When you left me I made such a fuss
But I was all ready and prepared for the fall,
So don't even think about it there's no more us
It's just a hurting feeling.

We could have had it all
Fallen in love too deep,
You had the cards in your hand
But aces you did keep.

Baby, of those lies I'm not sold
You know well enough that I've heard them all
But when you want me I won't be there
There will only be silence when you call.

Scars have been cut deep and because
Remind me that once we had it all
But soon scars will heal and thus
Time with you I won't be killing.

Yeah there is only silence when you call
For true love no one can keep
You held both my heart and soul
So cry.cry baby go ahead and weep.

You never had it so good as before
Yeah it hurts don't it you don't have me anymore
Memories sure bring times of old
But pay backs are a bitch when you reap what you sow.

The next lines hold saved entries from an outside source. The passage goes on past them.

import Summits.Langlands.Langlands.Theses.ParityBlindBianchi

/-!
# `IcosahedralDescentLevel` (stmt-Langlands-15113) absorbs the target through the junk bad set `S₀ = {0}`

Negative-side lemma (refuter crux attack, 2026-08-16; supports stmt-Langlands-15113).

The hypothesis of `ParityBlindBianchi.IcosahedralDescentLevel` (D′) binds `∃ S₀ : Finset ℕ` with no
side condition, and calls a place `w` of `K` good iff `∀ ℓ ∈ S₀, ((ℓ : ℕ) : 𝓞 K) ∉ w.asIdeal`.
Since `((0 : ℕ) : 𝓞 K) = 0` lies in every ideal, NO place is good once `0 ∈ S₀`
(`no_good_place_of_zero_mem`), so the Satake–Frobenius compatibility clause of the hypothesis is
vacuous there and the hypothesis degenerates to "a 2-adic model of `ρ|_K` and SOME cuspidal `π_K`
exist for every 2-split imaginary quadratic `K`" — data that `ResidualBianchiDoorLevel` (E1′)
already provides and that say nothing about `ρ`. Consequently E1′ and D′ ALONE yield strong Artin
(a.e., Tunnell's sense) for EVERY irreducible `ρ : Γ_ℚ → GL₂(ℂ)` with projective image `A₅`, odd or
even (`allParity_of_door_of_descent`): the crux D′, filed as theorem-sized uniform quadratic
descent of difficulty M, is as typed at least as strong as the route's rank-0 target
`EvenIcosahedralStrongArtin` (open), and the open-problem cruxes E2′/R′ are bypassed.

Repair recorded on the item (refuted-misstated): `∃ S₀ : Finset ℕ, 0 ∉ S₀ ∧ ∀ K …` in D′ and
`∃ S₀, 2 ∈ S₀ ∧ 0 ∉ S₀ ∧ …` in E1′; the witness `S₀ = {0}` misses the repaired statements.
-/

namespace Summit.Langlands.Langlands.Theorems.IcosahedralDescentLevel.Negative

open Summit.Langlands.Langlands.Theses.ParityBlindBianchi

/-- With `0 ∈ S₀` the route's "good place" predicate `∀ ℓ ∈ S₀, ((ℓ : ℕ) : 𝓞 K) ∉ w.asIdeal` is
unsatisfiable: no finite place of `K` is good (`(0 : 𝓞 K) ∈ w.asIdeal`). [folklore] -/
theorem no_good_place_of_zero_mem {S₀ : Finset ℕ} (h0 : (0 : ℕ) ∈ S₀)
    (K : Type) [Field K] [NumberField K]
    (w : IsDedekindDomain.HeightOneSpectrum (NumberField.RingOfIntegers K)) :
    ¬ (∀ ℓ ∈ S₀, ((ℓ : ℕ) : NumberField.RingOfIntegers K) ∉ w.asIdeal) :=
  fun h => h 0 h0 (by simp)

/-- **E1′ and D′ alone give all-parity icosahedral strong Artin over `ℚ` (a.e.).** For every
`ι : ℚ̄₂ ≃+* ℂ` and every irreducible `ρ : Γ_ℚ → GL₂(ℂ)` with projective image `A₅` — NO parity
hypothesis — `ResidualBianchiDoorLevel` and `IcosahedralDescentLevel` produce a cuspidal `π` of
`GL₂(𝔸_ℚ)` whose Satake polynomial is `charpoly ρ(Frob_v)` at cofinitely many `v`: feed D′ with the
junk bad set `S₀ = {0}` (no good places, vacuous compatibility) and the models/cuspidal data of E1′.
Shows that D′ as typed carries the route's open target (and the odd case) by itself. [folklore] -/
theorem allParity_of_door_of_descent (hE1 : ResidualBianchiDoorLevel)
    (hD : IcosahedralDescentLevel) (ι : PadicAlgCl 2 ≃+* ℂ)
    (ρ : Literature.NumberTheory.GaloisRepresentations.FramedGaloisRep ℚ ℂ 2)
    (hirr : ρ.toGaloisRep.IsIrreducible)
    (hA5 : Nonempty ((Matrix.ProjGenLinGroup.mk.comp ρ.toMonoidHom).range ≃*
      alternatingGroup (Fin 5))) :
    ∃ (hcpt : Literature.NumberTheory.Automorphic.isCompact_glFiniteIntegralLevel 2 ℚ)
      (π : Literature.NumberTheory.Automorphic.CuspidalAutomorphicRepData 2 ℚ hcpt),
      (∀ᶠ v : IsDedekindDomain.HeightOneSpectrum (NumberField.RingOfIntegers ℚ) in
        Filter.cofinite, ∃ α : Multiset ℂ, π.1.HasSatakeParamAt v α ∧ ρ.IsUnramifiedAt v ∧
          ρ.HasFrobCharpolyAt v (Literature.NumberTheory.Automorphic.satakePolynomial α)) := by
  -- E1′ supplies, for every 2-split imaginary quadratic K, the 2-adic model σ and a cuspidal π₀
  obtain ⟨_S₀, -, hK⟩ := hE1 ι ρ hirr hA5
  -- feed D′ with the JUNK bad set {0}: its compatibility clause becomes vacuous
  refine hD ι ρ hirr hA5 ⟨{0}, ?_⟩
  intro K _ _ htc hdeg hsplit
  obtain ⟨σ, hmodel, -, -, -, hcpt, π₀, -, -⟩ := hK K htc hdeg hsplit
  refine ⟨σ, hcpt, π₀, hmodel, ?_⟩
  intro w hw
  exact absurd hw (no_good_place_of_zero_mem (Finset.mem_singleton_self 0) K w)

end Summit.Langlands.Langlands.Theorems.IcosahedralDescentLevel.Negative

So now cower and cry in abject misery
Don't even on my cell phone call
Tears are gonna roll, weep my baby weep.

We could have been lovers if only time could keep
Cry my baby cry love, as you fall into the deep
Cry baby cry let those crystal tears seep
My love decided on faith and finally took a leap

What A Razor Is To Me

When that dark presence,
Fills my thoughts,
To my blade I will turn,
For the pleasure I sought.

Straight dark scars, cover my body.
From my broken dreams,
And the loves I have lost.
My head swirls, as red ink I see.

The blood now forced out, with the use of my self-harm.
Now, as you worry and plea,
For me to stop, this lovely trick I've learned.
This sweet creation, that allows me to be.

We both know it won't go away,
These scars on my arm, are forever to stay.
Seeing them fade, it almost makes me sad.
And when I tell you, you only get mad.

You say I don't need it,
That I can fight. but still you fail to see,
When I'm fighting everyday.
To keep myself alive.

To keep from putting,
A bullet in my skull.
I cut, and I cut.
Until my blade turns dull.

Do not fear though, its never too deep.
Just deep enough, so my eyes will not weep.
I know how to stop it,
After I've seen the blood I needed to meet.

When I go to the store, I grab my necessities.
No turning back, Peroxide, gauze, and scar cream too.
Vaseline, and never too few, packs of fresh bandages.
Plus the makings of a new tourniquet for that 'Just in case'.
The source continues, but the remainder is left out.